Reproduce the entries below exactly, but only from the line containing "of the lane's" to the line containing "ω) : ℝ) - 2) 1 := by", inclusive.

— Available records —
= = = = = = =

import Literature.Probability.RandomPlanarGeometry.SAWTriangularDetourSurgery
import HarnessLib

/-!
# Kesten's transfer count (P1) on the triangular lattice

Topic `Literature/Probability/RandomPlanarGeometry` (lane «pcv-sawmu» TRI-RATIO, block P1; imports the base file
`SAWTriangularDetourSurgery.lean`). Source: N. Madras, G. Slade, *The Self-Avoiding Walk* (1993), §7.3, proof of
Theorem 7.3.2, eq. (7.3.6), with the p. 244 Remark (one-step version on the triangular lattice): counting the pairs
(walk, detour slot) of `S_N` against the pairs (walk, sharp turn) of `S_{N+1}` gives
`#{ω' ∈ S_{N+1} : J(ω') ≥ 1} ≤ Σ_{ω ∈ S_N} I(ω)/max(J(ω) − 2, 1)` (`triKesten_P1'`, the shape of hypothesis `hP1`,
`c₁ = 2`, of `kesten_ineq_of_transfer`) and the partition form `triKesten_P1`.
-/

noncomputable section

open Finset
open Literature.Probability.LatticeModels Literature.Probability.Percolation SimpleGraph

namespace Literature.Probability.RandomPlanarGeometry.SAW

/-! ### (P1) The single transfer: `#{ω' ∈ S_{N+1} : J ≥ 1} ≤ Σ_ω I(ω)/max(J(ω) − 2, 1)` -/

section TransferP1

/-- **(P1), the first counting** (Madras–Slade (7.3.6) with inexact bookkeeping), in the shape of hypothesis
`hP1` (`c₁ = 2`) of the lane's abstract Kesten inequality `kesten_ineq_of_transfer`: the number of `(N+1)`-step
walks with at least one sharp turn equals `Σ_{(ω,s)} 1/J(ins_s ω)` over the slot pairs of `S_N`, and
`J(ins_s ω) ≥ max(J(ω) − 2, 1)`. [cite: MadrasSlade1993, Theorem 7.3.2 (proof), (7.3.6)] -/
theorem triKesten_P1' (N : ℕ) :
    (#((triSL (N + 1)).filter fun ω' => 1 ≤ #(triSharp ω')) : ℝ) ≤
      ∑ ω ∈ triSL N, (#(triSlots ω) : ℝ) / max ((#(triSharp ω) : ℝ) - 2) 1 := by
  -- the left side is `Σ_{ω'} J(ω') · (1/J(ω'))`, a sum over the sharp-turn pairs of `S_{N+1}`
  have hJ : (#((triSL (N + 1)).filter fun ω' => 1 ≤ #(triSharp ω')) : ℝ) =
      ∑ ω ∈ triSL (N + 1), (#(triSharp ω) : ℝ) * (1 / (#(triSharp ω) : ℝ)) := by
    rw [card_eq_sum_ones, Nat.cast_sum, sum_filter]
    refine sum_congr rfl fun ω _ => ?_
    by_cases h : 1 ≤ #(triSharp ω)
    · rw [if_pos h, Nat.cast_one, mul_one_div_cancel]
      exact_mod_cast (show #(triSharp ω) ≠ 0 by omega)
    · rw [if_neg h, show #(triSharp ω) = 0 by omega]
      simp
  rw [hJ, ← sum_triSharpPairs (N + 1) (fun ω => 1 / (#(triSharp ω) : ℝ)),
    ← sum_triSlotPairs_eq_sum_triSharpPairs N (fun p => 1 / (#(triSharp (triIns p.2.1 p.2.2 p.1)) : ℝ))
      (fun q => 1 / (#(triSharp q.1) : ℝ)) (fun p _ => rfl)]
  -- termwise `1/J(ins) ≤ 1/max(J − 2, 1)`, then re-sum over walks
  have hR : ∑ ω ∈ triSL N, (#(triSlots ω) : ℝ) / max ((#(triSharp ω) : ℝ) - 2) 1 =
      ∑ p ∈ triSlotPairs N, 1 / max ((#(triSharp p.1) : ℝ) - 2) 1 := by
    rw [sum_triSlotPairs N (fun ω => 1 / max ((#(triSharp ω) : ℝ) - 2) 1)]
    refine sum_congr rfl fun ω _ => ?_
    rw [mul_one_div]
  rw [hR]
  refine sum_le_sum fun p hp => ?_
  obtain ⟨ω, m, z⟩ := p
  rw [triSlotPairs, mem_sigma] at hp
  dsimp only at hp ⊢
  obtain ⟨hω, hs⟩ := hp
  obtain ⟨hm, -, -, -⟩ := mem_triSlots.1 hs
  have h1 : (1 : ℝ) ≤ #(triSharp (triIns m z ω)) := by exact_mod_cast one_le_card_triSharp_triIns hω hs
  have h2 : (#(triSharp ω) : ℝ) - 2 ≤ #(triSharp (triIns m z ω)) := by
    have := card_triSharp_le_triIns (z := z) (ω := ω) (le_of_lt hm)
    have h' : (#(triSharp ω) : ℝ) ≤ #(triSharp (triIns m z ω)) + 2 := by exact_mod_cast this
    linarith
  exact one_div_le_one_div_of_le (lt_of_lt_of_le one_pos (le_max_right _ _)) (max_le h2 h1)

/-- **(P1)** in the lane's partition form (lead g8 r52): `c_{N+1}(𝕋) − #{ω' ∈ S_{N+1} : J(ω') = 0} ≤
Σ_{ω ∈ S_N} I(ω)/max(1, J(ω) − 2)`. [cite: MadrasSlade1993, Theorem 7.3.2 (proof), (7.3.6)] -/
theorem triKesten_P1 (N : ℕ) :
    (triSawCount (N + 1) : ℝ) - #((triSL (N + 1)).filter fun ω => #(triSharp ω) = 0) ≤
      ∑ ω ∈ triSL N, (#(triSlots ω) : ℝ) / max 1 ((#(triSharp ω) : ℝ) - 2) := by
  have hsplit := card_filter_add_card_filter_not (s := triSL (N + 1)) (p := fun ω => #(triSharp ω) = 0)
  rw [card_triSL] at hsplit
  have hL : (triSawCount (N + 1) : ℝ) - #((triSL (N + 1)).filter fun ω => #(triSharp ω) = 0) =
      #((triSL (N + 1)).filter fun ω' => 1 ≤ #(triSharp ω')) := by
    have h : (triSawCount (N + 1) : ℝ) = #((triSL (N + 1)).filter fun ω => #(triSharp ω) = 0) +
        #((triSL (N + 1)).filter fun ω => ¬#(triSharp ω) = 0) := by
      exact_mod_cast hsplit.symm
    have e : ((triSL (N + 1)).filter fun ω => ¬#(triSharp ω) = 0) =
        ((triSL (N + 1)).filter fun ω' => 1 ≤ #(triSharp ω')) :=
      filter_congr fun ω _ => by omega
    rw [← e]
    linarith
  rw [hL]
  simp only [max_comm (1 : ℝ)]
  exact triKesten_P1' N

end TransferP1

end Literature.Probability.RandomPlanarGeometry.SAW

= = = = = = =

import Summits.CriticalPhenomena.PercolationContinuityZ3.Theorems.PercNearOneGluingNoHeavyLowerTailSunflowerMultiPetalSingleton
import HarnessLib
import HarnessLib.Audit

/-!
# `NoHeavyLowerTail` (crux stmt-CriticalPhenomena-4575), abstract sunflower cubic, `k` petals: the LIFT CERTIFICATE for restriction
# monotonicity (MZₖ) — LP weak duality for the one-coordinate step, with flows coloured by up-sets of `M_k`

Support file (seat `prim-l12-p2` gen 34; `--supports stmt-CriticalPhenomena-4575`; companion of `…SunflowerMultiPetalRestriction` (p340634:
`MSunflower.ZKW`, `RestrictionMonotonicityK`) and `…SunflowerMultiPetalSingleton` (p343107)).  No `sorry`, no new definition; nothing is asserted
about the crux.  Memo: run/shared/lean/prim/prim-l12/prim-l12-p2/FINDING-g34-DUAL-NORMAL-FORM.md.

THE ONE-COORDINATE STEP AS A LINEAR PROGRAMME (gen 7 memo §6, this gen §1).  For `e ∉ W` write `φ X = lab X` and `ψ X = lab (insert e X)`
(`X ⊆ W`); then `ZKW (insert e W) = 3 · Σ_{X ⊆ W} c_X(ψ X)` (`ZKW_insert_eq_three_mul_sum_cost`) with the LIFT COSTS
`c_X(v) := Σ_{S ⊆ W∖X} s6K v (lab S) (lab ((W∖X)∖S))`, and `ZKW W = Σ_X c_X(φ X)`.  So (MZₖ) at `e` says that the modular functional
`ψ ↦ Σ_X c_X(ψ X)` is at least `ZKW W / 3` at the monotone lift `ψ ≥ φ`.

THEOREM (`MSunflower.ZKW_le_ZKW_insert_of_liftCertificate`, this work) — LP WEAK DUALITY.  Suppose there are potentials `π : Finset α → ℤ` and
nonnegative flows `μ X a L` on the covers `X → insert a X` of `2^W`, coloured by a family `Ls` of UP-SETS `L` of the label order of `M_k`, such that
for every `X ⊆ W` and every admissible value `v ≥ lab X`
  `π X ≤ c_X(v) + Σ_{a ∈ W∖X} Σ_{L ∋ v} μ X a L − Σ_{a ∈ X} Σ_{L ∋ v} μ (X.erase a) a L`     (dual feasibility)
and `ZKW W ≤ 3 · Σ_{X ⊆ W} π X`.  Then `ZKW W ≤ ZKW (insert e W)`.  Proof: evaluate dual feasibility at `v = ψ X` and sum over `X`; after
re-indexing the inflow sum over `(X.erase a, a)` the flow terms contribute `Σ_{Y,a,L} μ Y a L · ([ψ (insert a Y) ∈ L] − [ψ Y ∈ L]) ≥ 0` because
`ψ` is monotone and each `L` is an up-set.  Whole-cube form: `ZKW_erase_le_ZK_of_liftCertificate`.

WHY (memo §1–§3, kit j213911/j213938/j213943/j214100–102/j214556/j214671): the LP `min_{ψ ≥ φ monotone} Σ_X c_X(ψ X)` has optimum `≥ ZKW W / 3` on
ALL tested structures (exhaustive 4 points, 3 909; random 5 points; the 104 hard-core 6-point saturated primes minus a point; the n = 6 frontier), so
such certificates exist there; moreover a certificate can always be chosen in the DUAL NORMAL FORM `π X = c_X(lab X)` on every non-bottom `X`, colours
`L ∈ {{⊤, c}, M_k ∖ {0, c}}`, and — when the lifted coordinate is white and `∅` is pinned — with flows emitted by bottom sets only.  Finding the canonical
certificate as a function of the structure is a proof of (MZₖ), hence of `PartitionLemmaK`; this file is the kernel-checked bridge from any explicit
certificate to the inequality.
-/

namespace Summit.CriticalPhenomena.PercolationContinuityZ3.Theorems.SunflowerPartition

= = = = = = =

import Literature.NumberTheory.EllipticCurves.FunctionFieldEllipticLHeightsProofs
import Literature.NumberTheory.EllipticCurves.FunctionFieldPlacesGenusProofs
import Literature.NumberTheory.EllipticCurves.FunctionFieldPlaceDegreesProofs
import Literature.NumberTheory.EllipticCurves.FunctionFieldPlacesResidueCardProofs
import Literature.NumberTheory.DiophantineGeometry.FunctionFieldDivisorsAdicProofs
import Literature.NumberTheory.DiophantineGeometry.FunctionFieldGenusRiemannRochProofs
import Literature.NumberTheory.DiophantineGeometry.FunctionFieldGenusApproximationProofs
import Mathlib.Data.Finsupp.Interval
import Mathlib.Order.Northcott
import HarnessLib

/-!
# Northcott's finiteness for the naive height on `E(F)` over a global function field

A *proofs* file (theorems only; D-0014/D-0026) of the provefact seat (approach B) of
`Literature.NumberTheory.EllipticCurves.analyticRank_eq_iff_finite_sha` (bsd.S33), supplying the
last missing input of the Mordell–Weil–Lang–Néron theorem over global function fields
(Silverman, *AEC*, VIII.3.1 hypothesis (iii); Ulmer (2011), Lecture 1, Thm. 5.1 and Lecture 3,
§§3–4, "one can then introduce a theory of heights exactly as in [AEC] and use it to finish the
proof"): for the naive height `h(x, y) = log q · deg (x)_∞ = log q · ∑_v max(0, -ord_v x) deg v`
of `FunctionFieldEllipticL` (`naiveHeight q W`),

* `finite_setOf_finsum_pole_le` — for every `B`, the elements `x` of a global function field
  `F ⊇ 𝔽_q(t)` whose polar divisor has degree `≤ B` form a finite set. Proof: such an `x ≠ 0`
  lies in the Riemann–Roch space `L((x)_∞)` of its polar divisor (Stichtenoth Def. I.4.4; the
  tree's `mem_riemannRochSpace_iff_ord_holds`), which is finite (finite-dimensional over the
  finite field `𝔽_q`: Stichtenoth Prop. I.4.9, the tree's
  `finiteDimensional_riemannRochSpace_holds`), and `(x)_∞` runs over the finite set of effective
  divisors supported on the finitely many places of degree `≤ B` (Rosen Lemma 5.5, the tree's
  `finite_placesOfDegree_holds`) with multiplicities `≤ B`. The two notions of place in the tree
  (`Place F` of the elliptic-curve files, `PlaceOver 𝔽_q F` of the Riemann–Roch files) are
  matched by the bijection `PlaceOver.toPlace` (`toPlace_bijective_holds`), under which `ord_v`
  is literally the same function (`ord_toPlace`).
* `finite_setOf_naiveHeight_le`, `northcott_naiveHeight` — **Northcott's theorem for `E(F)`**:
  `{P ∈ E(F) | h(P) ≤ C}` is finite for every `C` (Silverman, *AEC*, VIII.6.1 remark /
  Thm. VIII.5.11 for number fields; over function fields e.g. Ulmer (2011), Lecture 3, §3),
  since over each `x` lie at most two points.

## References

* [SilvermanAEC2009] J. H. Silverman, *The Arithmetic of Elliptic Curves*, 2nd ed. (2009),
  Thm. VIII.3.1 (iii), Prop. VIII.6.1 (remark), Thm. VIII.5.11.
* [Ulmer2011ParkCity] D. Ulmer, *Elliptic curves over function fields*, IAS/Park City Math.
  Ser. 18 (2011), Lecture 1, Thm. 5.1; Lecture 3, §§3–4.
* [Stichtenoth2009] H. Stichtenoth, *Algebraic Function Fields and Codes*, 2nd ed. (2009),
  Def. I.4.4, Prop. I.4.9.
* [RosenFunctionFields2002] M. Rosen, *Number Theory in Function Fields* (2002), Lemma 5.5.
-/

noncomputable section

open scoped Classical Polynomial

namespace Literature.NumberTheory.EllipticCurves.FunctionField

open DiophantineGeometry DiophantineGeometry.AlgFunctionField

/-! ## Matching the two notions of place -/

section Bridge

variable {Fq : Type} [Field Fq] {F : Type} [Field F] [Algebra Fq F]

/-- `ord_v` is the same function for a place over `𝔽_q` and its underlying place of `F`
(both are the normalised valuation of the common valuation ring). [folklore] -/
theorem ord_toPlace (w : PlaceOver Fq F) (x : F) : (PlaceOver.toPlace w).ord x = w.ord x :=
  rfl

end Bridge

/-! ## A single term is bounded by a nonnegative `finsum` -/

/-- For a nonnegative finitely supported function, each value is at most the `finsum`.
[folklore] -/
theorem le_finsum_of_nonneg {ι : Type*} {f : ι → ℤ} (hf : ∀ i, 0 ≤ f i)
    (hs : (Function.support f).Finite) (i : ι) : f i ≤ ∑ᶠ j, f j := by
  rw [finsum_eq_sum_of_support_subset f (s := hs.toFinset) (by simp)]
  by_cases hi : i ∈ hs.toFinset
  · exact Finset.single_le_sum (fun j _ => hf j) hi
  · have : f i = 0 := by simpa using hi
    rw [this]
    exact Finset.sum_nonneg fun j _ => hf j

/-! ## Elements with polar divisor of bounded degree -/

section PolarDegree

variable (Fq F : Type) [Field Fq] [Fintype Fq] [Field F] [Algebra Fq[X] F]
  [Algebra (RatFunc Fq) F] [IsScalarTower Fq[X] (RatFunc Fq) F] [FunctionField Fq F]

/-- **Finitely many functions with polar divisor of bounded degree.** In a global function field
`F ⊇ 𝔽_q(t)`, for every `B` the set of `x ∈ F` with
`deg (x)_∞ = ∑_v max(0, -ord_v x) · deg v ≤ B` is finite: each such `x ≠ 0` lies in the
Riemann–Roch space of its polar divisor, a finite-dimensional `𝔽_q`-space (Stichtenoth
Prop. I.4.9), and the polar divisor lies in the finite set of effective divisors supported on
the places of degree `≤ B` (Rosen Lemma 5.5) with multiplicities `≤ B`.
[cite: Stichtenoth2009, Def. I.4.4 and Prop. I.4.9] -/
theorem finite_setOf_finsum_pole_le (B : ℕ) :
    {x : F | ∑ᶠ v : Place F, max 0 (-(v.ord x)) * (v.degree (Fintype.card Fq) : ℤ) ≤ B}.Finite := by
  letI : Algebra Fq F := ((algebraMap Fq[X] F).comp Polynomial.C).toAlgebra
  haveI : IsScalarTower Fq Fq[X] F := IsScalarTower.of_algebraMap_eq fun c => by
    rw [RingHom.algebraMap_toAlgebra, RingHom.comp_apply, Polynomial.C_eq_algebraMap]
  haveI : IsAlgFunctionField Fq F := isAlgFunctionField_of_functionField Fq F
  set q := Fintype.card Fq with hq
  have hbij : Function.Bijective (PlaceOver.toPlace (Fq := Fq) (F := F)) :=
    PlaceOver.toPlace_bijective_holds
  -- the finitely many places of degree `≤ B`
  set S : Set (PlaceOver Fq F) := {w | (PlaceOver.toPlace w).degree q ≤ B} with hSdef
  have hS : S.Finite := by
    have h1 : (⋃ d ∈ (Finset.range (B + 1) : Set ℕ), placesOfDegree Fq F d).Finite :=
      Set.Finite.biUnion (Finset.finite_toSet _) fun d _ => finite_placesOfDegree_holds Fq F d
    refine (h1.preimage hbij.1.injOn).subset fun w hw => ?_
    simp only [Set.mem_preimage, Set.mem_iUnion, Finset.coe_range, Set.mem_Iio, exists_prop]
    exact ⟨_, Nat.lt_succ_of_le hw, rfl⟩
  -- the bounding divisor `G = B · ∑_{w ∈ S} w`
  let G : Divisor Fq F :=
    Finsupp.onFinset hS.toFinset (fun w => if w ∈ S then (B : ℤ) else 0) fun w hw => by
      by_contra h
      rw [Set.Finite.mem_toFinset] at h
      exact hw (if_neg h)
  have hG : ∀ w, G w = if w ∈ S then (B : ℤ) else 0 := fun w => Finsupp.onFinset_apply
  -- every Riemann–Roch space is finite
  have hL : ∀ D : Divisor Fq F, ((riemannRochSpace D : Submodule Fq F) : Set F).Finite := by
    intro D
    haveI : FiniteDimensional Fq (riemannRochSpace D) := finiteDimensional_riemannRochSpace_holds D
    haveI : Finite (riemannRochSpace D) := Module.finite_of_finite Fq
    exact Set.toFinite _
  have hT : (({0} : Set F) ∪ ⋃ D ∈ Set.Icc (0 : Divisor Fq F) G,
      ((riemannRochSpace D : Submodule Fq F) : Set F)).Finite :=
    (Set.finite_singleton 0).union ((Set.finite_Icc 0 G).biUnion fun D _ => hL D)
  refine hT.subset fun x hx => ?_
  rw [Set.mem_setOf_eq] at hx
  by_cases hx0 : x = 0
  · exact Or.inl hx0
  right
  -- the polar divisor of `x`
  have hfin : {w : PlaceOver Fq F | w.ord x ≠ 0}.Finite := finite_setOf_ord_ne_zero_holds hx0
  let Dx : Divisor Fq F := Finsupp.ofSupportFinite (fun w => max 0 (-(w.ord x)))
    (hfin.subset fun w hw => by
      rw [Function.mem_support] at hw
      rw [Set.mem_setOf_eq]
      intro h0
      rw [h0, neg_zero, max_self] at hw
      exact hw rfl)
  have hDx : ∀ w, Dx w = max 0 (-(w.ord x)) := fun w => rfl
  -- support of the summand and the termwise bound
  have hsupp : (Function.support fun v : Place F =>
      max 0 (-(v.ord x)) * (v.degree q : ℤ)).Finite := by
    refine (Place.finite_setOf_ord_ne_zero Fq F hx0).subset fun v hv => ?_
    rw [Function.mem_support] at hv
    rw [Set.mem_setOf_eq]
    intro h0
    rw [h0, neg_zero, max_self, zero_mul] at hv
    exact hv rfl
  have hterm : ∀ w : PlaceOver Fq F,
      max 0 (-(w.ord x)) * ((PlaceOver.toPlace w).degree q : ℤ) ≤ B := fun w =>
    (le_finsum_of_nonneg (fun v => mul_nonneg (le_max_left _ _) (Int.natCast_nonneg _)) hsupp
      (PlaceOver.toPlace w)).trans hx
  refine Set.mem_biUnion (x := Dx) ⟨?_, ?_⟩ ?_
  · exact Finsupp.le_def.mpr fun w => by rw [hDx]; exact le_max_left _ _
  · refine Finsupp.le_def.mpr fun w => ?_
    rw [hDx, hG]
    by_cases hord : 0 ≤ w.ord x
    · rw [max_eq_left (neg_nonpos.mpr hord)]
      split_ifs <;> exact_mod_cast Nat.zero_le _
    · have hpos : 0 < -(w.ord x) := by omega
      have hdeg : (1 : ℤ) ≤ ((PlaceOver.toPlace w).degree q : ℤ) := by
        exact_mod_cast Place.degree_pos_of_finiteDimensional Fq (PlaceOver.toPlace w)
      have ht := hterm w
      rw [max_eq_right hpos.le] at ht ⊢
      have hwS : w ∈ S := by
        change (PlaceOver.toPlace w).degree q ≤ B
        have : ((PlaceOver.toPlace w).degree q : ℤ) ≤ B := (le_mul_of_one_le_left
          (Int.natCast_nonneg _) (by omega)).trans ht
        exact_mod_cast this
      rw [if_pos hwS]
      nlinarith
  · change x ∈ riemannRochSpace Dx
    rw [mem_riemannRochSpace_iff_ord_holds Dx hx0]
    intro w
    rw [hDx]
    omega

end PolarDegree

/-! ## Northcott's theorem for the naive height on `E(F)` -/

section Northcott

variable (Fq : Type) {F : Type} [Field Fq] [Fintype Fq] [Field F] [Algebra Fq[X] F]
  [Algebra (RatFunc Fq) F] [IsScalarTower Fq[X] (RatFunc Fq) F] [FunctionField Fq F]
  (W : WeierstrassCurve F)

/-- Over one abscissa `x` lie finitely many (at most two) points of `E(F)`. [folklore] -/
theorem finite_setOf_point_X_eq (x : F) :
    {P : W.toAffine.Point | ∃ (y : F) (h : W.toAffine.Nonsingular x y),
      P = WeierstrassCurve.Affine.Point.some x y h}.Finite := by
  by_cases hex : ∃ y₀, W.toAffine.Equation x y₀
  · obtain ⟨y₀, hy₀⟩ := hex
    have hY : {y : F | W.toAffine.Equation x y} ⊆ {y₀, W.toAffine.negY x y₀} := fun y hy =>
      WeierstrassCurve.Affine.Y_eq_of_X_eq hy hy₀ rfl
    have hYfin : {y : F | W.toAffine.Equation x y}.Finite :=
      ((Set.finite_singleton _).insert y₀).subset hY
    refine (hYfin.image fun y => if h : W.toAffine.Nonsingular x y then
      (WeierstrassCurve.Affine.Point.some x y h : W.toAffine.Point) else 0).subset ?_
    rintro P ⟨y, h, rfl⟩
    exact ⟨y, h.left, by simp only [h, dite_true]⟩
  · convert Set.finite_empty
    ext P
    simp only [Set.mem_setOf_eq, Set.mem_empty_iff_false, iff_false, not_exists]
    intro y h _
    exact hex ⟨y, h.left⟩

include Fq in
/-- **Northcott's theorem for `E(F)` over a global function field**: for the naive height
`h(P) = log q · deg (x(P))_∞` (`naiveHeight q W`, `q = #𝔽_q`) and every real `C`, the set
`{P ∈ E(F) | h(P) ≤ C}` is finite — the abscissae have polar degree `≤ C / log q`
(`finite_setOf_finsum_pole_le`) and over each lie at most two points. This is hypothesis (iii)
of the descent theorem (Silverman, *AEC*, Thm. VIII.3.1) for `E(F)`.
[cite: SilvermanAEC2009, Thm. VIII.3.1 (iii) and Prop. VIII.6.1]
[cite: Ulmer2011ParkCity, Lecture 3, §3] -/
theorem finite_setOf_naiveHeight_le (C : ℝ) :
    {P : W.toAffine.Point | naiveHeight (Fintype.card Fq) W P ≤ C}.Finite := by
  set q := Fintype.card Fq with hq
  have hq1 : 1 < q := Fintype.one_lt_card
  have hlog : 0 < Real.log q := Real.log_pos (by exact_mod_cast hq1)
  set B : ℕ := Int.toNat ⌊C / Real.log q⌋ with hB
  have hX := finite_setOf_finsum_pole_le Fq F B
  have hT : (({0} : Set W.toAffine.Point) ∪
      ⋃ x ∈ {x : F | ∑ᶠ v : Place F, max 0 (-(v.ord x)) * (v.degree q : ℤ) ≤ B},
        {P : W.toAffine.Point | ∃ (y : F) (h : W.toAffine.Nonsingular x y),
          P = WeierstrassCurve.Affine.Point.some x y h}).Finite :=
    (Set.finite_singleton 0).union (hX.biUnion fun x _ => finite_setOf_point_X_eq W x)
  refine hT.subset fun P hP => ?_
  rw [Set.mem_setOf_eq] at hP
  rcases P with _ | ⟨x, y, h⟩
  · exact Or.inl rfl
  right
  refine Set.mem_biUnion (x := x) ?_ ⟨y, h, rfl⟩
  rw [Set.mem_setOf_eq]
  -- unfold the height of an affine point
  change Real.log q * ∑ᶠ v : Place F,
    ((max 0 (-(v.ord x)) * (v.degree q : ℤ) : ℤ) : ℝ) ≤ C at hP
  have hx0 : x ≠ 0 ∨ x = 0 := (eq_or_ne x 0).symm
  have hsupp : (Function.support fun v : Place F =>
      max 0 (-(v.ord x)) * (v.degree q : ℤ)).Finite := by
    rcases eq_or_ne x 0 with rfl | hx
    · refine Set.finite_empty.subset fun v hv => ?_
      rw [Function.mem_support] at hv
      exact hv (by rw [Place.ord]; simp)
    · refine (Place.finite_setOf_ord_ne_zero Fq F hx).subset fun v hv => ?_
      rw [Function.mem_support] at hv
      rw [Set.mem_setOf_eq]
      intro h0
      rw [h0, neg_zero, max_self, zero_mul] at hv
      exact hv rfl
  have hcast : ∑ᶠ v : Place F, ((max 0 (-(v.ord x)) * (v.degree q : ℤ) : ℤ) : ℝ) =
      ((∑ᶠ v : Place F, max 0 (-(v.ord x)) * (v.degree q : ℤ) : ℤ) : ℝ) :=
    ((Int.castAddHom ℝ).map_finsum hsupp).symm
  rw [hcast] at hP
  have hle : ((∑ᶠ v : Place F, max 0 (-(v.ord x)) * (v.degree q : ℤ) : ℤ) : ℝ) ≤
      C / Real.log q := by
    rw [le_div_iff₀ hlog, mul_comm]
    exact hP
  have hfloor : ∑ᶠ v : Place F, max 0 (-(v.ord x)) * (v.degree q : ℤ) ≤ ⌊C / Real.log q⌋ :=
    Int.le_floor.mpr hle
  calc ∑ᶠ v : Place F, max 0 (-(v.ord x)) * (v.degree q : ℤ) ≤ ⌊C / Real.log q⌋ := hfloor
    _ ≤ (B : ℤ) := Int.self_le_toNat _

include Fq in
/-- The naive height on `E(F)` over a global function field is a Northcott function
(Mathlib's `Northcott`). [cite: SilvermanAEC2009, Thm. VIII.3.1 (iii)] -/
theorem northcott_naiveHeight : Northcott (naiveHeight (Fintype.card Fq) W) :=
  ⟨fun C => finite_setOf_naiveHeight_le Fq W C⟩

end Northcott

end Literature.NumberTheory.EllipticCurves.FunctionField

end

= = = = = = =

— Result of this exercise —
`hP1` (`c₁ = 2`) of the lane's abstract Kesten inequality `kesten_ineq_of_transfer`: the number of `(N+1)`-step
walks with at least one sharp turn equals `Σ_{(ω,s)} 1/J(ins_s ω)` over the slot pairs of `S_N`, and
`J(ins_s ω) ≥ max(J(ω) − 2, 1)`. [cite: MadrasSlade1993, Theorem 7.3.2 (proof), (7.3.6)] -/
theorem triKesten_P1' (N : ℕ) :
    (#((triSL (N + 1)).filter fun ω' => 1 ≤ #(triSharp ω')) : ℝ) ≤
      ∑ ω ∈ triSL N, (#(triSlots ω) : ℝ) / max ((#(triSharp ω) : ℝ) - 2) 1 := by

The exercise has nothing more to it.